# Dataset extract:

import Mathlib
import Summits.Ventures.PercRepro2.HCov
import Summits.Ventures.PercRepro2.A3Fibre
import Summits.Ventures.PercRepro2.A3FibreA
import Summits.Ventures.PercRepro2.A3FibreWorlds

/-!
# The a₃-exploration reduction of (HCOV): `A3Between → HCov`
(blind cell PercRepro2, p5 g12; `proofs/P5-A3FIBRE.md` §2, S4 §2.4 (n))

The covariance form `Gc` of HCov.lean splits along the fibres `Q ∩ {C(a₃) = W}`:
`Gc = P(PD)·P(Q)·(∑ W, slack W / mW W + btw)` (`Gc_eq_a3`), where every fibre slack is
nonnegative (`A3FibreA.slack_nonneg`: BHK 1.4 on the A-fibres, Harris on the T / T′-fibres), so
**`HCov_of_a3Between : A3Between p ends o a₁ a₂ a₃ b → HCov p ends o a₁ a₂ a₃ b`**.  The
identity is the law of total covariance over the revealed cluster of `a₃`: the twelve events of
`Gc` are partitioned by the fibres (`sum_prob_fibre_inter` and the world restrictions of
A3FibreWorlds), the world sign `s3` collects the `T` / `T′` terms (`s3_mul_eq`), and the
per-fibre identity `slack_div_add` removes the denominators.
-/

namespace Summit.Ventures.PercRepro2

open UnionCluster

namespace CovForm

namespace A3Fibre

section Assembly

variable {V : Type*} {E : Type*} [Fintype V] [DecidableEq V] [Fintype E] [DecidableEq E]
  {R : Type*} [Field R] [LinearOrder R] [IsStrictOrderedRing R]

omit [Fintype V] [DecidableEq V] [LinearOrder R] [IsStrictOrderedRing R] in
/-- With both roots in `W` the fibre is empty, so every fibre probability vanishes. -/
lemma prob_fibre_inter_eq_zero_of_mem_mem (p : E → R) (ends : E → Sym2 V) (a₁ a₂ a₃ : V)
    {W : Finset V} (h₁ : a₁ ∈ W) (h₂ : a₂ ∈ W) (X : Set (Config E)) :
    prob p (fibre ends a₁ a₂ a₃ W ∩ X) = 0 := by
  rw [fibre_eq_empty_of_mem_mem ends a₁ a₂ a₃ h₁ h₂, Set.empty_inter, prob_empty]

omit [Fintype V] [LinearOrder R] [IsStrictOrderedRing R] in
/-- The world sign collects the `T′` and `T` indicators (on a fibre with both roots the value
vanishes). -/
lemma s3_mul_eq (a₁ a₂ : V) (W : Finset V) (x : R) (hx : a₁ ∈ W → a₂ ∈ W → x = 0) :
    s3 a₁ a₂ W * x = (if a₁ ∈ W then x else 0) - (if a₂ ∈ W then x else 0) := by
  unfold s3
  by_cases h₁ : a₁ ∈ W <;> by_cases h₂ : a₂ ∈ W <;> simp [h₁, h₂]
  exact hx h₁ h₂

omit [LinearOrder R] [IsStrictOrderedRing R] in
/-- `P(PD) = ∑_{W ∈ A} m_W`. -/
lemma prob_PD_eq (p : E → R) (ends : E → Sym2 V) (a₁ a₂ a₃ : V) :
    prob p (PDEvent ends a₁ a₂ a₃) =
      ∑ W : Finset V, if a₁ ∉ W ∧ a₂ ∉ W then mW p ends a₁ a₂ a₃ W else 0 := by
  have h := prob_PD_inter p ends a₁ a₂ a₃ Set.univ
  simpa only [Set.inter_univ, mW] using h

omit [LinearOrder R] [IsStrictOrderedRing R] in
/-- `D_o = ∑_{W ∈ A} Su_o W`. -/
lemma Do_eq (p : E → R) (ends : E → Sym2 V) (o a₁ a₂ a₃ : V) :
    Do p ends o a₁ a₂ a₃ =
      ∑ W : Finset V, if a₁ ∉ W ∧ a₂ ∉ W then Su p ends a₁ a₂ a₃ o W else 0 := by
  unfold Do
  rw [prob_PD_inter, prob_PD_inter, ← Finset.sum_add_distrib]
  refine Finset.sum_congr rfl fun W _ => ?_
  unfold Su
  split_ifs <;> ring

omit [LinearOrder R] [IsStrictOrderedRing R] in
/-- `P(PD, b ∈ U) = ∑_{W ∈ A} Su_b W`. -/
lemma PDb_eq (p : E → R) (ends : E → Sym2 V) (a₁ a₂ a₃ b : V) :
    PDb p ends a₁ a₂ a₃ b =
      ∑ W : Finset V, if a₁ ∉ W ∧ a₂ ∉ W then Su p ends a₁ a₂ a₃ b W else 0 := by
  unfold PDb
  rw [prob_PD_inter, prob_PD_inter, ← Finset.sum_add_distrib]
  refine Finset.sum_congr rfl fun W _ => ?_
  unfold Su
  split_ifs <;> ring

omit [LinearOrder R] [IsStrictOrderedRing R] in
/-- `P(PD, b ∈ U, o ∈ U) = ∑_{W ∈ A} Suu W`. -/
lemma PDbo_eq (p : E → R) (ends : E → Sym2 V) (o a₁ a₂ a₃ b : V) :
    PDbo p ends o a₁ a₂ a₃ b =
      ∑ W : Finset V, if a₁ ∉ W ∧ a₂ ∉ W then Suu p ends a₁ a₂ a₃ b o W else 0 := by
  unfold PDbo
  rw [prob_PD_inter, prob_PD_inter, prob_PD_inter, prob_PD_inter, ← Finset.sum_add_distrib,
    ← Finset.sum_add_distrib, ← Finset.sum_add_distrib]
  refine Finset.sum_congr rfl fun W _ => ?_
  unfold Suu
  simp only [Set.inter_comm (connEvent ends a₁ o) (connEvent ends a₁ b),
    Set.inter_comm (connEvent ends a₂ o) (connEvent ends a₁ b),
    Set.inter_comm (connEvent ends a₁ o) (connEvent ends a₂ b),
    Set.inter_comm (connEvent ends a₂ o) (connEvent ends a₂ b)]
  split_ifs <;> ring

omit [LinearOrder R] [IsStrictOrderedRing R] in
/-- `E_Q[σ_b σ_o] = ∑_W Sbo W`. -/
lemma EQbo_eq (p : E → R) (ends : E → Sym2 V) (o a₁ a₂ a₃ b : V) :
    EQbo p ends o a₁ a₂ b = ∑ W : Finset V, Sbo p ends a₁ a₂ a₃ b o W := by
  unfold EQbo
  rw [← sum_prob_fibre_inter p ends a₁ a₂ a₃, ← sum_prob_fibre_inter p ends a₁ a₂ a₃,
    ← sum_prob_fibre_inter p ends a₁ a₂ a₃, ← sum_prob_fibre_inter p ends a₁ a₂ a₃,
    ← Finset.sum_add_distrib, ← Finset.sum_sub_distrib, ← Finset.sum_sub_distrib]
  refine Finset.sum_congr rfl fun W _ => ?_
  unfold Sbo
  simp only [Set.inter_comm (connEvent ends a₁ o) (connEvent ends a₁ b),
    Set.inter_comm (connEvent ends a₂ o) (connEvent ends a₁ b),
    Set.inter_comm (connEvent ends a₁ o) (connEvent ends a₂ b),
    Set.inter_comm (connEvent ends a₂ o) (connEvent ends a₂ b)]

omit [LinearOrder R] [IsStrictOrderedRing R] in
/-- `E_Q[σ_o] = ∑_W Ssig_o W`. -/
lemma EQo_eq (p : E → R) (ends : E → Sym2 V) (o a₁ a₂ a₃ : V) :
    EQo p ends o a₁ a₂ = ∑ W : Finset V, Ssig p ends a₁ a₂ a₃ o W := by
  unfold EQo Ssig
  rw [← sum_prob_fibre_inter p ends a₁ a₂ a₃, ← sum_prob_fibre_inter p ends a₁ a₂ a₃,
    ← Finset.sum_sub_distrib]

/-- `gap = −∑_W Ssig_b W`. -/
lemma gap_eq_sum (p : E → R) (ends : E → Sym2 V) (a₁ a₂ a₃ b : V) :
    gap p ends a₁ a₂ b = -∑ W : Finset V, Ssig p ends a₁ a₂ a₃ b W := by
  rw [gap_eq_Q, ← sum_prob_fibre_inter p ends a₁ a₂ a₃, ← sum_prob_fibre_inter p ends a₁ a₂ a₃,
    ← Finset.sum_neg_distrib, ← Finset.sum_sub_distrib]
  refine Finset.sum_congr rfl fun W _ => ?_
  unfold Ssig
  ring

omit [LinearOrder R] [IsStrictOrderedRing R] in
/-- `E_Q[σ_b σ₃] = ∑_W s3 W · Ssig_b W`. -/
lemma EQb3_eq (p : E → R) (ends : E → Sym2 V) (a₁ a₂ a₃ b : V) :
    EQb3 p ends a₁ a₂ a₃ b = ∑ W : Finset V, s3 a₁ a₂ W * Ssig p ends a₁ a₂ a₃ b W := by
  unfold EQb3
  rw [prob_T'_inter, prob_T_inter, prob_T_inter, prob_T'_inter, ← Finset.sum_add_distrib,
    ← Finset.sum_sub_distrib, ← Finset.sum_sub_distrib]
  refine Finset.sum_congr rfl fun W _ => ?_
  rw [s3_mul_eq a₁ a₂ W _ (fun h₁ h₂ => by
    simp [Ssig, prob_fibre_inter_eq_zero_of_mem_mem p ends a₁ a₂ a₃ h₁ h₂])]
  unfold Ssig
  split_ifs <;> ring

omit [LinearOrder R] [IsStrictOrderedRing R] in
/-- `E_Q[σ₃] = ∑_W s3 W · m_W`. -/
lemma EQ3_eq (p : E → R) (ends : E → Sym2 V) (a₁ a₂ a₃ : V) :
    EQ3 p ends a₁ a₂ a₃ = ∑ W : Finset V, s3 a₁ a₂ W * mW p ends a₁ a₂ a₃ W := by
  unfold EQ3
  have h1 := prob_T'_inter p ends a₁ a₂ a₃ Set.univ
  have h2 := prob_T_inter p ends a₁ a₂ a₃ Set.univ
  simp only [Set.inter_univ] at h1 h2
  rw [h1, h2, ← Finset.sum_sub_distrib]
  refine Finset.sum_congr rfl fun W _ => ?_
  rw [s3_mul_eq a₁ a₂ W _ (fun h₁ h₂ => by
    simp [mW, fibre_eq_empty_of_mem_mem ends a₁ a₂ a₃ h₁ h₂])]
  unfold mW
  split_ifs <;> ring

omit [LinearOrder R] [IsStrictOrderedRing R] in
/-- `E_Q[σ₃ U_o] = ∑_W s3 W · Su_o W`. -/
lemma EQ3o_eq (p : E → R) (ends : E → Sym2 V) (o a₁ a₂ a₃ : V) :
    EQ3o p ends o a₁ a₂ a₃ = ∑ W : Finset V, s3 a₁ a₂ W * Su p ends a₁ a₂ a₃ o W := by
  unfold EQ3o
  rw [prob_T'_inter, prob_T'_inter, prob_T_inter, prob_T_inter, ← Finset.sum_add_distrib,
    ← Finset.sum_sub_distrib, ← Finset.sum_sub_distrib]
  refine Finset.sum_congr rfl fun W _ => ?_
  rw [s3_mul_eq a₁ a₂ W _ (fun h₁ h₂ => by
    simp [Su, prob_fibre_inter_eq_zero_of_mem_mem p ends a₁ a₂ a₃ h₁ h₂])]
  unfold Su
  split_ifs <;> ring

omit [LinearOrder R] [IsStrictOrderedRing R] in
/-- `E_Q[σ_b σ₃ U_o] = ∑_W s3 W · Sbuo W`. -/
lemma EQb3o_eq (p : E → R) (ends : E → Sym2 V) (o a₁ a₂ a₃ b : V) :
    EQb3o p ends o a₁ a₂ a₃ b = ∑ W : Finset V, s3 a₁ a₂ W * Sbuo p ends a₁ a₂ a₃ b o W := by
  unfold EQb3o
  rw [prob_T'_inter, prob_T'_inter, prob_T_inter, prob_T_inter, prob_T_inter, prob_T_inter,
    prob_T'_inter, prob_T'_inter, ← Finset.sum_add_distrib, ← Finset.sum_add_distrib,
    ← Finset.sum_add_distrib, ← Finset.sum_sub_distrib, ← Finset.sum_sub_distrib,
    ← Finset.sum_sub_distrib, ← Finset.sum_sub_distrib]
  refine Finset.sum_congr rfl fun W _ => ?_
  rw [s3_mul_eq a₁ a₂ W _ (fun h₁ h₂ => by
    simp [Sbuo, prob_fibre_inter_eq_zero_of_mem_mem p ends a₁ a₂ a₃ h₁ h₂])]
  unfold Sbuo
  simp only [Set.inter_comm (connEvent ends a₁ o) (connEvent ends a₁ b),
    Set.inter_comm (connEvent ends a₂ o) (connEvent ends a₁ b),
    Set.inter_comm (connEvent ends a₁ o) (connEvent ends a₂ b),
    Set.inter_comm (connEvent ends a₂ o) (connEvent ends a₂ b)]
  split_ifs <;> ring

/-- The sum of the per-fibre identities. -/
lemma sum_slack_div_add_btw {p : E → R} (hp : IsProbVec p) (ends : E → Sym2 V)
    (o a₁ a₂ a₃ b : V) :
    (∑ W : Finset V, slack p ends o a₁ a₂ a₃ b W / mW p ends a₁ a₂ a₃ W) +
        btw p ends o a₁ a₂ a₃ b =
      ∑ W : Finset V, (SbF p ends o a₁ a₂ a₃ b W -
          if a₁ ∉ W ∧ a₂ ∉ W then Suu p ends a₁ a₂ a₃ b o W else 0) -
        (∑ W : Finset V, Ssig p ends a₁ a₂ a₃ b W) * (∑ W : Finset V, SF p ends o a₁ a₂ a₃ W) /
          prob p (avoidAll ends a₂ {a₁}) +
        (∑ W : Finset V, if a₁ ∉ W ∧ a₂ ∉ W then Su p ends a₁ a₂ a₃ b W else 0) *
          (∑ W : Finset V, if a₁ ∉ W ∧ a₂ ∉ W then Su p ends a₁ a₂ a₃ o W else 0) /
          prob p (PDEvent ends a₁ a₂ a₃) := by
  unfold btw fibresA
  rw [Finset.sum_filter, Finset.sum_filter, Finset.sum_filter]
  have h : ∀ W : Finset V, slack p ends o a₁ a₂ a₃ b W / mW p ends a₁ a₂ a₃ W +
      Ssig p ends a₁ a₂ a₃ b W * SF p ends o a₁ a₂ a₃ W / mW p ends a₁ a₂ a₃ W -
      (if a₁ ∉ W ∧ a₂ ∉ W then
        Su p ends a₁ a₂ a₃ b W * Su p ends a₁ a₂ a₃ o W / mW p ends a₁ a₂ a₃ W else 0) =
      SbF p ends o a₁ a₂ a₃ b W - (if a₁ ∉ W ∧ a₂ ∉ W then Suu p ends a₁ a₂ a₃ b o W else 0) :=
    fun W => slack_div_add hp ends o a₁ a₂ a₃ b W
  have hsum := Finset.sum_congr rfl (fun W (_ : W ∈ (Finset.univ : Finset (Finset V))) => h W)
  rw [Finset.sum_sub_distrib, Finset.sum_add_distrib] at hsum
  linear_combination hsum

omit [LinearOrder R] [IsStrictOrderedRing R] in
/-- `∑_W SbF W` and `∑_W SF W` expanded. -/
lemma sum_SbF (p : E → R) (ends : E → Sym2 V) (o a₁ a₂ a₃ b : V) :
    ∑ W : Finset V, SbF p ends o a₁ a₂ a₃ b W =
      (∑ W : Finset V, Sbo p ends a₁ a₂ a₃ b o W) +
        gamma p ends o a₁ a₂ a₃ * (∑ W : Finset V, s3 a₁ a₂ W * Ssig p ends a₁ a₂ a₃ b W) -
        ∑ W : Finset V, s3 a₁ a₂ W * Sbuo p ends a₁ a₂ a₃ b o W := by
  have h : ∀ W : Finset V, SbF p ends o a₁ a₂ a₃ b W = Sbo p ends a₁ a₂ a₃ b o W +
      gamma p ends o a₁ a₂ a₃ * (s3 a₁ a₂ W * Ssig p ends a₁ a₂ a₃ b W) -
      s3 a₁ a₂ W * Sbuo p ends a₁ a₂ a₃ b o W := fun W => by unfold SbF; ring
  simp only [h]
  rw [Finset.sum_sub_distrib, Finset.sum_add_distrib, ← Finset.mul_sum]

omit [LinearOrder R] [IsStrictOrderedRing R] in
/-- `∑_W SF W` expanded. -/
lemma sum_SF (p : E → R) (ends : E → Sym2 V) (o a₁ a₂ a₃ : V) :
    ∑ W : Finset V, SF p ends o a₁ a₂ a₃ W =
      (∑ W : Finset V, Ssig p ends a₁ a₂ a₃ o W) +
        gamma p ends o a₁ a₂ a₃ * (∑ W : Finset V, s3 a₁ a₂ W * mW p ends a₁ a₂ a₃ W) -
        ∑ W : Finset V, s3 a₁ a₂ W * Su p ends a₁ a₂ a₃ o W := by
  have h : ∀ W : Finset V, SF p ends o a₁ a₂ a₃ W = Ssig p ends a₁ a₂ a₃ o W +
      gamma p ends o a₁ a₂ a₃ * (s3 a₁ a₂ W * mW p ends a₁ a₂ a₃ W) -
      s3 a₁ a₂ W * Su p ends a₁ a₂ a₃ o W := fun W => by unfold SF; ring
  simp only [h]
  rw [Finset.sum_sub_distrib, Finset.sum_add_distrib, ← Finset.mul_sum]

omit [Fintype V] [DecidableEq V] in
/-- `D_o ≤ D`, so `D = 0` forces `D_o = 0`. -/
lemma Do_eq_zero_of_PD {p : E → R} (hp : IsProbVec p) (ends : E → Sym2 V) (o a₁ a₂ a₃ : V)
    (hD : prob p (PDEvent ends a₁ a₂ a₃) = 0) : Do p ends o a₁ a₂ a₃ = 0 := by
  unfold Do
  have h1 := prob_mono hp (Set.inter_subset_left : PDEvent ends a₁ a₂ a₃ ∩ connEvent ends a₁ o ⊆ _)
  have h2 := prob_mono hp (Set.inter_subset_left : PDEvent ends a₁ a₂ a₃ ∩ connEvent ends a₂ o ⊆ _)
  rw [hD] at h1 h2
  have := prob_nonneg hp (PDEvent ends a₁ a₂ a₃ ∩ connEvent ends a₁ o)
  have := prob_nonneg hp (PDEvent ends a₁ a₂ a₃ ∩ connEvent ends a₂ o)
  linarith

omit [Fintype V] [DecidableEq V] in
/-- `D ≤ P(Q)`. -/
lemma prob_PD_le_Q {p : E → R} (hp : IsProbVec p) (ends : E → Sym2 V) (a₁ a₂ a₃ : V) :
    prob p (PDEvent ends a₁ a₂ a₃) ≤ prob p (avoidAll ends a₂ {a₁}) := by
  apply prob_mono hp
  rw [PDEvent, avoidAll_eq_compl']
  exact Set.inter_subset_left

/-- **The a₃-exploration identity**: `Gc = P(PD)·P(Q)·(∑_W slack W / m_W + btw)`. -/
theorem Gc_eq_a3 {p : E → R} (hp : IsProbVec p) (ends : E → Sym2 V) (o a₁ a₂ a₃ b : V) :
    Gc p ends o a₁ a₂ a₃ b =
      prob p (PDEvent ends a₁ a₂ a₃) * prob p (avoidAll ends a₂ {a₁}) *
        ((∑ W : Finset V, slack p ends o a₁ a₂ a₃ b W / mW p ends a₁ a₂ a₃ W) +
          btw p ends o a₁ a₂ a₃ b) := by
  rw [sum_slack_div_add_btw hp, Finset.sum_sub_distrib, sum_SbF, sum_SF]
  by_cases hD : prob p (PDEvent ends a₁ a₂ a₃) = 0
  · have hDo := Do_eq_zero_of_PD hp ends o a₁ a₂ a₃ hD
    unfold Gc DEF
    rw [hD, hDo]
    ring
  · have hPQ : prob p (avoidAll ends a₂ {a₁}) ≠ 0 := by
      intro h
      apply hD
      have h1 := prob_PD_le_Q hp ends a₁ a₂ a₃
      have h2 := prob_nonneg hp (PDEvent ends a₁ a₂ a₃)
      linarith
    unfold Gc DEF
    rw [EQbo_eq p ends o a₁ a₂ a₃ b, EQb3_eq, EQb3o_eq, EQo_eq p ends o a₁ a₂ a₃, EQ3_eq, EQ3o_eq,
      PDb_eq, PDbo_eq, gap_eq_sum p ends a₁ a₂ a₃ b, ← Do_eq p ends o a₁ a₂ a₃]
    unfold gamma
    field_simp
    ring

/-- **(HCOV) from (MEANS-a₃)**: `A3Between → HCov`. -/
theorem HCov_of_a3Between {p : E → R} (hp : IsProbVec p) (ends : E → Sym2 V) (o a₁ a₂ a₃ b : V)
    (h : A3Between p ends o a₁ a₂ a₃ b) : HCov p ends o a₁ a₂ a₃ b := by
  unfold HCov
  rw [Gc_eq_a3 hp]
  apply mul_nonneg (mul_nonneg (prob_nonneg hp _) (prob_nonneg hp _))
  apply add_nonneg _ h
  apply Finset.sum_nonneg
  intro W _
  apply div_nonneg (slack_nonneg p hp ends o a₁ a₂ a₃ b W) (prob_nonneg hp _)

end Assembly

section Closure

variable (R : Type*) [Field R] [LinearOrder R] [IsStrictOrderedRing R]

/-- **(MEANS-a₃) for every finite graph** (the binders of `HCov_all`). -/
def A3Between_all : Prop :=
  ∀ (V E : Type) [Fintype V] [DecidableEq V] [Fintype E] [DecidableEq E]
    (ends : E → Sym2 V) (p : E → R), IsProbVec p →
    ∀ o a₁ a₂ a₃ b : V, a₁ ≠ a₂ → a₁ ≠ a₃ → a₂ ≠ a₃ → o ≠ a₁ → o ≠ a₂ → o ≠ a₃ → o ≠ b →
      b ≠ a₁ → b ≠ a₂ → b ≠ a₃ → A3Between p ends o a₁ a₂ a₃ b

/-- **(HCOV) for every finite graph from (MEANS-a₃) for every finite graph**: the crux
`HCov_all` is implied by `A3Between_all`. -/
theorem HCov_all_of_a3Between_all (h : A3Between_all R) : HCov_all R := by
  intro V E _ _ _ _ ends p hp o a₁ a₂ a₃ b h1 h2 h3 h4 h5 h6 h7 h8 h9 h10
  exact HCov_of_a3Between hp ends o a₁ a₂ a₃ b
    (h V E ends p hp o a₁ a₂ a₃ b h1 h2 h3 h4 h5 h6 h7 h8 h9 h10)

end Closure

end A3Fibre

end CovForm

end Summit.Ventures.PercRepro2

# Exercise requirements:
All that should appear in the response is the run of lines from the first line of the entries through the line containing "The covariance form", copied exactly.

# Response:
import Mathlib
import Summits.Ventures.PercRepro2.HCov
import Summits.Ventures.PercRepro2.A3Fibre
import Summits.Ventures.PercRepro2.A3FibreA
import Summits.Ventures.PercRepro2.A3FibreWorlds

/-!
# The a₃-exploration reduction of (HCOV): `A3Between → HCov`
(blind cell PercRepro2, p5 g12; `proofs/P5-A3FIBRE.md` §2, S4 §2.4 (n))

The covariance form `Gc` of HCov.lean splits along the fibres `Q ∩ {C(a₃) = W}`:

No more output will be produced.